═══ SUPPLIED DATA

import Mathlib
import Summits.ValiantsHypothesis.ValiantsHypothesis.Theses.RigidityForcesSymmetry
import Summits.ValiantsHypothesis.ValiantsHypothesis.Theorems.RigidityForcesSymmetryRigidMinimalReprInfRigidToLocallyOpen

/-!
# Line `rank_slice` for support item `RigidityForcesSymmetry.RankInfRigidToLocallyOpen`
# (stmt-ValiantsHypothesis-24282 — sub-crux A2 of crux `RankRigidMinimalRepr`, stmt-18034)

THE RANK-CONSTRAINED SLICE LEMMA.  Coefficient space `X = M_m × (ι → M_m)`, base pencil `x₀ = (Λ, A)` with
`det x̃₀ = f ≠ 0`, gauge group `G = GL_m × GL_m` acting by `x ↦ g·x·h⁻¹`, gauge tangent space
`T = {(PΛ + ΛQ, (PA_v + A_vQ)_v)}`, rank stratum `𝓜 = {x : rank x_v ≤ rank A_v ∀ v}` (a product of single-matrix
rank strata; `G·x₀ ⊆ 𝓜`).  Hypothesis (RANK-INFINITESIMAL RIGIDITY): every direction tangent to `{det = f}`
(`tr(adj x̃₀ · B̃) = 0`) AND rank-tangent (`B_v · ker A_v ⊆ im A_v`, i.e. `B_v ∈ T_{A_v}{rank ≤ r_v} = {P_vA_v + A_vQ_v}`)
is a gauge direction.  Conclusion: near `x₀`, `{det = f} ∩ 𝓜 ⊆ G·x₀`.

The UNCONSTRAINED version is the tree theorem `stub_infRigidToLocallyOpen`
(`Theorems/RigidityForcesSymmetryRigidMinimalReprInfRigidToLocallyOpen.lean`: orbit–slice chart `stub_sliceOpen` by the
inverse function theorem + local injectivity on a linear slice `stub_pencilLocInj` by Jacobi's formula and an injective
differential).  The rank constraint makes the relevant slice CURVED (`(x₀ + W) ∩ 𝓜`); the line flattens it by writing the
`A`-coordinates of rank-constrained points in ORBIT-SECTION COORDINATES of the single matrices `A_v`:
`B = (1 + κ.1)·A_v·(1 + κ.2)` with `κ` small in a linear complement `C_v` of the stabiliser algebra
`𝔰_v = {(a, b) : a A_v + A_v b = 0}` (every matrix of rank `≤ rank A_v` near `A_v` is of this form: `GL×GL`-orbit of a
single matrix = its rank stratum, locally, with a section — Schur complement / rank normal form).  In the flat coordinates
`(c, Λ', κ) ∈ ℂ × M_m × (ι → C_v)` the landed engine applies verbatim.

Stubs (2) + kernel-checked composition `RankInfRigidToLocallyOpen_of`:
* `stub_rankSliceCover` (M) — CONSTRAINED SLICE COVER: for a linear complement `W` of `T` there are complements `C_v` of the
  `𝔰_v` such that every rank-constrained `p` near `x₀` is `(1+P)·(x₀ + w)·(1+Q)` with `(P, Q)` small, `w ∈ W` small, and the
  `A`-part of `x₀ + w` in section coordinates `((1+κ_v.1)A_v(1+κ_v.2))_v`, `κ_v ∈ C_v` small.
  (= tree `stub_sliceOpen` + rank invariance under `GL×GL` (`Matrix.rank_mul_eq_*_of_isUnit_det`) + the single-matrix
  orbit section near `A_v` + neighbourhood bookkeeping over the finite `ι`.)
* `stub_rankLocInj` (M/L, load-bearing) — FLAT LOCAL INJECTIVITY: for `(c, Λ', κ)` near `(1, 0, 0)` with `κ_v ∈ C_v`,
  `w := (Λ', ((1+κ_v.1)A_v(1+κ_v.2) − A_v)_v) ∈ W` and `det((x₀ + w)~) = c·f` force `(Λ', κ) = 0`.
  (The map `Γ(c, Λ', κ) = ((Λ', σ(κ)) mod W, (det((x₀+w)(z)) − c f(z))_{z ∈ S})` on the flat space `ℂ × M_m × Π_v C_v`
  has injective differential at `(1, 0, 0)`: a kernel vector gives `B = (Λ'', (η_v.1 A_v + A_v η_v.2)_v)` with
  `tr(adj x̃₀ B̃) = γ f`; `B − (γ/m)·x₀` is det-tangent and rank-tangent, hence gauge by the hypothesis, so `B ∈ T`,
  `B mod W = 0` forces `B ∈ T ∩ W = 0`, then `η_v ∈ C_v ∩ 𝔰_v = 0` and `γ f(z₀) = 0 ⇒ γ = 0`; conclude with the tree lemmas
  `hasFDerivAt_det_of_hasFDerivAt`, `exists_finset_forall_mem`, `eventually_eq_of_hasFDerivAt_of_ker_eq_bot`.)
Composition: the tree proof `infRigidToLocallyOpen_of_slice` transplanted (choose `W` by `Submodule.exists_isCompl`, pull the
flat neighbourhood back through `q ↦ ((det(1+P)·det(1+Q))⁻¹, Λ', κ)`, `det p̃ = det(1+P)·det((x₀+w)~)·det(1+Q)` by
`rft_map_C_mul_pencil_mul_map_C`).

Role: with A1 = `GrenetFirstOrderRankRigid` (stmt-21029, PROVED) this item gives `TightRankRigid` and the calibration
`RankRigidMinimalRepr ↔ GrenetLowerBound` (Cruxes/RankRigidMinimalRepr/CruxCalibration.lean `crux_iff_target`).
Disproof used: none exists for this item (new item; `not_RigidMinimalRepr` concerns UNCONSTRAINED rigidity and is exactly why
the rank constraint is a hypothesis here — the Koszul row twist raises `rank A_v`, so it is not in `𝓜`).
-/

noncomputable section

set_option linter.dupNamespace false

namespace Summit.ValiantsHypothesis.ValiantsHypothesis.Cruxes.RankInfRigidToLocallyOpen.RankSlice

open MvPolynomial Matrix Filter Topology
open Summit.ValiantsHypothesis.ValiantsHypothesis.Theses.RigidityForcesSymmetry
open Summit.ValiantsHypothesis.ValiantsHypothesis.Theorems.RigidityForcesSymmetryRigidMinimalRepr

/-- **Stub 1 (M) — constrained slice cover.**  Given a linear slice `W` with `X = T + W`, there are linear complements
`C_v` of the stabiliser algebras `𝔰_v = {c : c.1 A_v + A_v c.2 = 0}` (only `C_v ∩ 𝔰_v = 0` is recorded) such that for every
neighbourhood `V` of `0` some neighbourhood `U` of `(Λ, A)` has: every `p ∈ U` with `rank p_v ≤ rank A_v` for all `v` is
`(1+P)·(x₀ + w)·(1+Q)` with `q = ((P, Q), (Λ', κ)) ∈ V`, `κ_v ∈ C_v`, and `w = (Λ', ((1+κ_v.1)A_v(1+κ_v.2) − A_v)_v) ∈ W`.
Tree `stub_sliceOpen` + rank invariance under invertible `1+P`, `1+Q` + the local orbit section of a single matrix in
its rank stratum (Schur complement near a rank normal form `g₀ A_v h₀ = [[1_r, 0], [0, 0]]`). -/
theorem stub_rankSliceCover :
    ∀ (ι : Type) [Fintype ι] (m : ℕ) (Λ : Matrix (Fin m) (Fin m) ℂ) (A : ι → Matrix (Fin m) (Fin m) ℂ)
      (W : Submodule ℂ (Matrix (Fin m) (Fin m) ℂ × (ι → Matrix (Fin m) (Fin m) ℂ))),
      (∀ x : Matrix (Fin m) (Fin m) ℂ × (ι → Matrix (Fin m) (Fin m) ℂ),
        ∃ (P Q : Matrix (Fin m) (Fin m) ℂ), ∃ w ∈ W,
          x = (P * Λ + Λ * Q, fun v => P * A v + A v * Q) + w) →
      ∃ C : ι → Submodule ℂ (Matrix (Fin m) (Fin m) ℂ × Matrix (Fin m) (Fin m) ℂ),
        (∀ v, ∀ c ∈ C v, c.1 * A v + A v * c.2 = 0 → c = 0) ∧
        ∀ V ∈ nhds (0 : (Matrix (Fin m) (Fin m) ℂ × Matrix (Fin m) (Fin m) ℂ) ×
                      (Matrix (Fin m) (Fin m) ℂ × (ι → Matrix (Fin m) (Fin m) ℂ × Matrix (Fin m) (Fin m) ℂ))),
          ∃ U ∈ nhds (Λ, A), ∀ p ∈ U, (∀ v, (p.2 v).rank ≤ (A v).rank) →
            ∃ q ∈ V, (∀ v, q.2.2 v ∈ C v) ∧
              ((q.2.1, fun v => (1 + (q.2.2 v).1) * A v * (1 + (q.2.2 v).2) - A v) :
                  Matrix (Fin m) (Fin m) ℂ × (ι → Matrix (Fin m) (Fin m) ℂ)) ∈ W ∧
              p = ((1 + q.1.1) * (Λ + q.2.1) * (1 + q.1.2),
                   fun v => (1 + q.1.1) * ((1 + (q.2.2 v).1) * A v * (1 + (q.2.2 v).2)) * (1 + q.1.2)) := by
  sorry

/-- **Stub 2 (M/L, load-bearing) — flat local injectivity in orbit-section coordinates.**  For `C_v` with
`C_v ∩ 𝔰_v = 0`, a slice `W` with `W ∩ T = 0`, `det x̃₀ = f ≠ 0` and RANK-INFINITESIMAL RIGIDITY of `x₀ = (Λ, A)`:
for `(c, (Λ', κ))` near `(1, 0)` with `κ_v ∈ C_v`, `w = (Λ', ((1+κ_v.1)A_v(1+κ_v.2) − A_v)_v) ∈ W` and
`det((x₀ + w)~) = c·f` force `(Λ', κ) = 0`.  Injective differential of
`(c, Λ', κ) ↦ ((Λ', σ(κ)) mod W, (det((x₀+w)(z)) − c·f(z))_{z ∈ S})` at `(1, 0, 0)` (Jacobi `hasFDerivAt_det_of_hasFDerivAt`,
finitely many evaluation points `exists_finset_forall_mem`, the scalar direction `x₀ ∈ T` absorbs `γ`, rank-tangency of
`η.1 A_v + A_v η.2` is automatic) + `eventually_eq_of_hasFDerivAt_of_ker_eq_bot`. -/
theorem stub_rankLocInj :
    ∀ (ι : Type) [Fintype ι] (m : ℕ) (f : MvPolynomial ι ℂ) (Λ : Matrix (Fin m) (Fin m) ℂ) (A : ι → Matrix (Fin m) (Fin m) ℂ)
      (C : ι → Submodule ℂ (Matrix (Fin m) (Fin m) ℂ × Matrix (Fin m) (Fin m) ℂ))
      (W : Submodule ℂ (Matrix (Fin m) (Fin m) ℂ × (ι → Matrix (Fin m) (Fin m) ℂ))),
      (∀ v, ∀ c ∈ C v, c.1 * A v + A v * c.2 = 0 → c = 0) →
      f ≠ 0 →
      (Λ.map MvPolynomial.C + ∑ v, (MvPolynomial.X v : MvPolynomial ι ℂ) • (A v).map MvPolynomial.C).det = f →
      (∀ (Λ' : Matrix (Fin m) (Fin m) ℂ) (A' : ι → Matrix (Fin m) (Fin m) ℂ),
        ((Λ.map MvPolynomial.C + ∑ v, (MvPolynomial.X v : MvPolynomial ι ℂ) • (A v).map MvPolynomial.C).adjugate
            * (Λ'.map MvPolynomial.C + ∑ v, (MvPolynomial.X v : MvPolynomial ι ℂ) • (A' v).map MvPolynomial.C)).trace
          = (0 : MvPolynomial ι ℂ) →
        (∀ v w, (A v).mulVec w = 0 → ∃ u, (A' v).mulVec w = (A v).mulVec u) →
        ∃ P Q : Matrix (Fin m) (Fin m) ℂ, Λ' = P * Λ - Λ * Q ∧ ∀ v, A' v = P * A v - A v * Q) →
      (∀ (P Q : Matrix (Fin m) (Fin m) ℂ), ∀ w ∈ W,
        ((P * Λ + Λ * Q, fun v => P * A v + A v * Q) :
            Matrix (Fin m) (Fin m) ℂ × (ι → Matrix (Fin m) (Fin m) ℂ)) = w →
        w = 0) →
      ∃ N ∈ nhds ((1 : ℂ), (0 : Matrix (Fin m) (Fin m) ℂ × (ι → Matrix (Fin m) (Fin m) ℂ × Matrix (Fin m) (Fin m) ℂ))),
        ∀ cq ∈ N, (∀ v, cq.2.2 v ∈ C v) →
          ((cq.2.1, fun v => (1 + (cq.2.2 v).1) * A v * (1 + (cq.2.2 v).2) - A v) :
              Matrix (Fin m) (Fin m) ℂ × (ι → Matrix (Fin m) (Fin m) ℂ)) ∈ W →
          ((Λ + cq.2.1).map MvPolynomial.C +
              ∑ v, (MvPolynomial.X v : MvPolynomial ι ℂ) •
                ((1 + (cq.2.2 v).1) * A v * (1 + (cq.2.2 v).2)).map MvPolynomial.C).det
            = MvPolynomial.C cq.1 * f →
          cq.2 = 0 := by
  sorry

/-- **Composition (kernel-checked): the two stubs give the item `RankInfRigidToLocallyOpen`** — the tree assembly
`infRigidToLocallyOpen_of_slice` transplanted to orbit-section coordinates. -/
theorem RankInfRigidToLocallyOpen_of :
    Summit.ValiantsHypothesis.ValiantsHypothesis.Theses.RigidityForcesSymmetry.RankInfRigidToLocallyOpen := by
  intro ι _ m f Λ A hf hdet hT
  classical
  -- the gauge tangent map `τ (P, Q) = (PΛ + ΛQ, (P A_v + A_v Q)_v)` and a linear complement `W` of its range
  let τ : (Matrix (Fin m) (Fin m) ℂ × Matrix (Fin m) (Fin m) ℂ) →ₗ[ℂ]
      (Matrix (Fin m) (Fin m) ℂ × (ι → Matrix (Fin m) (Fin m) ℂ)) :=
    ((LinearMap.mulRight ℂ Λ).comp (LinearMap.fst ℂ _ _) +
        (LinearMap.mulLeft ℂ Λ).comp (LinearMap.snd ℂ _ _)).prod
      (LinearMap.pi fun v =>
        (LinearMap.mulRight ℂ (A v)).comp (LinearMap.fst ℂ _ _) +
          (LinearMap.mulLeft ℂ (A v)).comp (LinearMap.snd ℂ _ _))
  have hτ : ∀ P Q : Matrix (Fin m) (Fin m) ℂ,
      τ (P, Q) = (P * Λ + Λ * Q, fun v => P * A v + A v * Q) := fun P Q => rfl
  obtain ⟨W, hW⟩ := Submodule.exists_isCompl (LinearMap.range τ)
  have hsup : ∀ x : Matrix (Fin m) (Fin m) ℂ × (ι → Matrix (Fin m) (Fin m) ℂ),
      ∃ (P Q : Matrix (Fin m) (Fin m) ℂ), ∃ w ∈ W,
        x = (P * Λ + Λ * Q, fun v => P * A v + A v * Q) + w := by
    intro x
    have hx : x ∈ LinearMap.range τ ⊔ W := by rw [hW.sup_eq_top]; trivial
    obtain ⟨t, ht, w, hw, rfl⟩ := Submodule.mem_sup.1 hx
    obtain ⟨⟨P, Q⟩, rfl⟩ := LinearMap.mem_range.1 ht
    exact ⟨P, Q, w, hw, by rw [hτ]⟩
  have hinf : ∀ (P Q : Matrix (Fin m) (Fin m) ℂ), ∀ w ∈ W,
      ((P * Λ + Λ * Q, fun v => P * A v + A v * Q) :
          Matrix (Fin m) (Fin m) ℂ × (ι → Matrix (Fin m) (Fin m) ℂ)) = w → w = 0 := by
    intro P Q w hw h
    have ht : w ∈ LinearMap.range τ := LinearMap.mem_range.2 ⟨(P, Q), by rw [hτ, h]⟩
    have hbot : w ∈ LinearMap.range τ ⊓ W := Submodule.mem_inf.2 ⟨ht, hw⟩
    rw [hW.inf_eq_bot] at hbot
    simpa using hbot
  -- orbit-section complements `C_v` and the constrained slice cover (stub 1); flat local injectivity (stub 2)
  obtain ⟨Cv, hCv, hcov⟩ := stub_rankSliceCover ι m Λ A W hsup
  obtain ⟨N, hN, hJ'⟩ := stub_rankLocInj ι m f Λ A Cv W hCv hf hdet hT hinf
  -- the parameter neighbourhood `V` of `0`
  let κ : (Matrix (Fin m) (Fin m) ℂ × Matrix (Fin m) (Fin m) ℂ) ×
        (Matrix (Fin m) (Fin m) ℂ × (ι → Matrix (Fin m) (Fin m) ℂ × Matrix (Fin m) (Fin m) ℂ)) →
      ℂ × (Matrix (Fin m) (Fin m) ℂ × (ι → Matrix (Fin m) (Fin m) ℂ × Matrix (Fin m) (Fin m) ℂ)) :=
    fun q => (((1 + q.1.1).det * (1 + q.1.2).det)⁻¹, q.2)
  have hc1 : Continuous fun q : (Matrix (Fin m) (Fin m) ℂ × Matrix (Fin m) (Fin m) ℂ) ×
      (Matrix (Fin m) (Fin m) ℂ × (ι → Matrix (Fin m) (Fin m) ℂ × Matrix (Fin m) (Fin m) ℂ)) => (1 + q.1.1).det :=
    (continuous_const.add (continuous_fst.comp continuous_fst)).matrix_det
  have hc2 : Continuous fun q : (Matrix (Fin m) (Fin m) ℂ × Matrix (Fin m) (Fin m) ℂ) ×
      (Matrix (Fin m) (Fin m) ℂ × (ι → Matrix (Fin m) (Fin m) ℂ × Matrix (Fin m) (Fin m) ℂ)) => (1 + q.1.2).det :=
    (continuous_const.add (continuous_snd.comp continuous_fst)).matrix_det
  have hκ : ContinuousAt κ 0 := by
    refine ContinuousAt.prodMk ?_ continuous_snd.continuousAt
    refine ((hc1.mul hc2).continuousAt).inv₀ ?_
    simp
  have hκ0 : κ 0 = (1, 0) := by simp [κ]
  have hV1 : κ ⁻¹' N ∈ 𝓝 (0 : (Matrix (Fin m) (Fin m) ℂ × Matrix (Fin m) (Fin m) ℂ) ×
      (Matrix (Fin m) (Fin m) ℂ × (ι → Matrix (Fin m) (Fin m) ℂ × Matrix (Fin m) (Fin m) ℂ))) :=
    hκ.preimage_mem_nhds (by rw [hκ0]; exact hN)
  have hV2 : ∀ᶠ q in 𝓝 (0 : (Matrix (Fin m) (Fin m) ℂ × Matrix (Fin m) (Fin m) ℂ) ×
      (Matrix (Fin m) (Fin m) ℂ × (ι → Matrix (Fin m) (Fin m) ℂ × Matrix (Fin m) (Fin m) ℂ))), (1 + q.1.1).det ≠ 0 :=
    hc1.continuousAt.eventually_ne (by simp)
  have hV3 : ∀ᶠ q in 𝓝 (0 : (Matrix (Fin m) (Fin m) ℂ × Matrix (Fin m) (Fin m) ℂ) ×
      (Matrix (Fin m) (Fin m) ℂ × (ι → Matrix (Fin m) (Fin m) ℂ × Matrix (Fin m) (Fin m) ℂ))), (1 + q.1.2).det ≠ 0 :=
    hc2.continuousAt.eventually_ne (by simp)
  obtain ⟨U, hU, hU'⟩ := hcov _ (inter_mem hV1 (hV2.and hV3))
  refine ⟨U, hU, fun p hp hpdet hprank => ?_⟩
  obtain ⟨q, ⟨hq1, hq2, hq3⟩, hqC, hqW, rfl⟩ := hU' p hp hprank
  -- `det p̃ = det(1+P) · det((x₀+w)~) · det(1+Q)`
  have hpencil := Summit.ValiantsHypothesis.ValiantsHypothesis.Theorems.rft_map_C_mul_pencil_mul_map_C
    (1 + q.1.1) (1 + q.1.2) (Λ + q.2.1) (fun v => (1 + (q.2.2 v).1) * A v * (1 + (q.2.2 v).2))
  dsimp only at hpdet
  rw [← hpencil, det_mul, det_mul] at hpdet
  have hmapdet : ∀ N : Matrix (Fin m) (Fin m) ℂ,
      (N.map (C : ℂ →+* MvPolynomial ι ℂ)).det = (C N.det : MvPolynomial ι ℂ) := fun N => by
    rw [← RingHom.mapMatrix_apply, ← RingHom.map_det]
  rw [hmapdet, hmapdet] at hpdet
  have hab : (1 + q.1.1).det * (1 + q.1.2).det ≠ 0 := mul_ne_zero hq2 hq3
  have key : ((Λ + (κ q).2.1).map MvPolynomial.C +
        ∑ v, (MvPolynomial.X v : MvPolynomial ι ℂ) •
          ((1 + ((κ q).2.2 v).1) * A v * (1 + ((κ q).2.2 v).2)).map MvPolynomial.C).det
      = MvPolynomial.C (κ q).1 * f := by
    show ((Λ + q.2.1).map C +
        ∑ v, (X v : MvPolynomial ι ℂ) • ((1 + (q.2.2 v).1) * A v * (1 + (q.2.2 v).2)).map C).det
      = C ((1 + q.1.1).det * (1 + q.1.2).det)⁻¹ * f
    rw [← hpdet]
    set D : MvPolynomial ι ℂ :=
      ((Λ + q.2.1).map C +
        ∑ v, (X v : MvPolynomial ι ℂ) • ((1 + (q.2.2 v).1) * A v * (1 + (q.2.2 v).2)).map C).det with hD
    calc D = C (((1 + q.1.1).det * (1 + q.1.2).det)⁻¹ * ((1 + q.1.1).det * (1 + q.1.2).det)) * D := by
          rw [inv_mul_cancel₀ hab, C_1, one_mul]
      _ = C ((1 + q.1.1).det * (1 + q.1.2).det)⁻¹ * (C (1 + q.1.1).det * D * C (1 + q.1.2).det) := by
          rw [C_mul, C_mul]; ring
  have hw0 : q.2 = 0 := hJ' (κ q) hq1 hqC hqW key
  have hw1 : q.2.1 = 0 := by rw [hw0]; rfl
  have hw2 : ∀ v, q.2.2 v = 0 := fun v => by rw [hw0]; rfl
  refine ⟨Matrix.GeneralLinearGroup.mkOfDetNeZero _ hq2,
    (Matrix.GeneralLinearGroup.mkOfDetNeZero _ hq3)⁻¹, ?_, fun v => ?_⟩
  · simp [hw1, Matrix.GeneralLinearGroup.mkOfDetNeZero]
  · simp [hw2 v, Matrix.GeneralLinearGroup.mkOfDetNeZero]

end Summit.ValiantsHypothesis.ValiantsHypothesis.Cruxes.RankInfRigidToLocallyOpen.RankSlice

end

══════

PROBLEM TO WORK ON » Where a line above holds the string "invariance", show that line.

REPLY TO THE TASK »
  (= tree `stub_sliceOpen` + rank invariance under `GL×GL` (`Matrix.rank_mul_eq_*_of_isUnit_det`) + the single-matrix
Tree `stub_sliceOpen` + rank invariance under invertible `1+P`, `1+Q` + the local orbit section of a single matrix in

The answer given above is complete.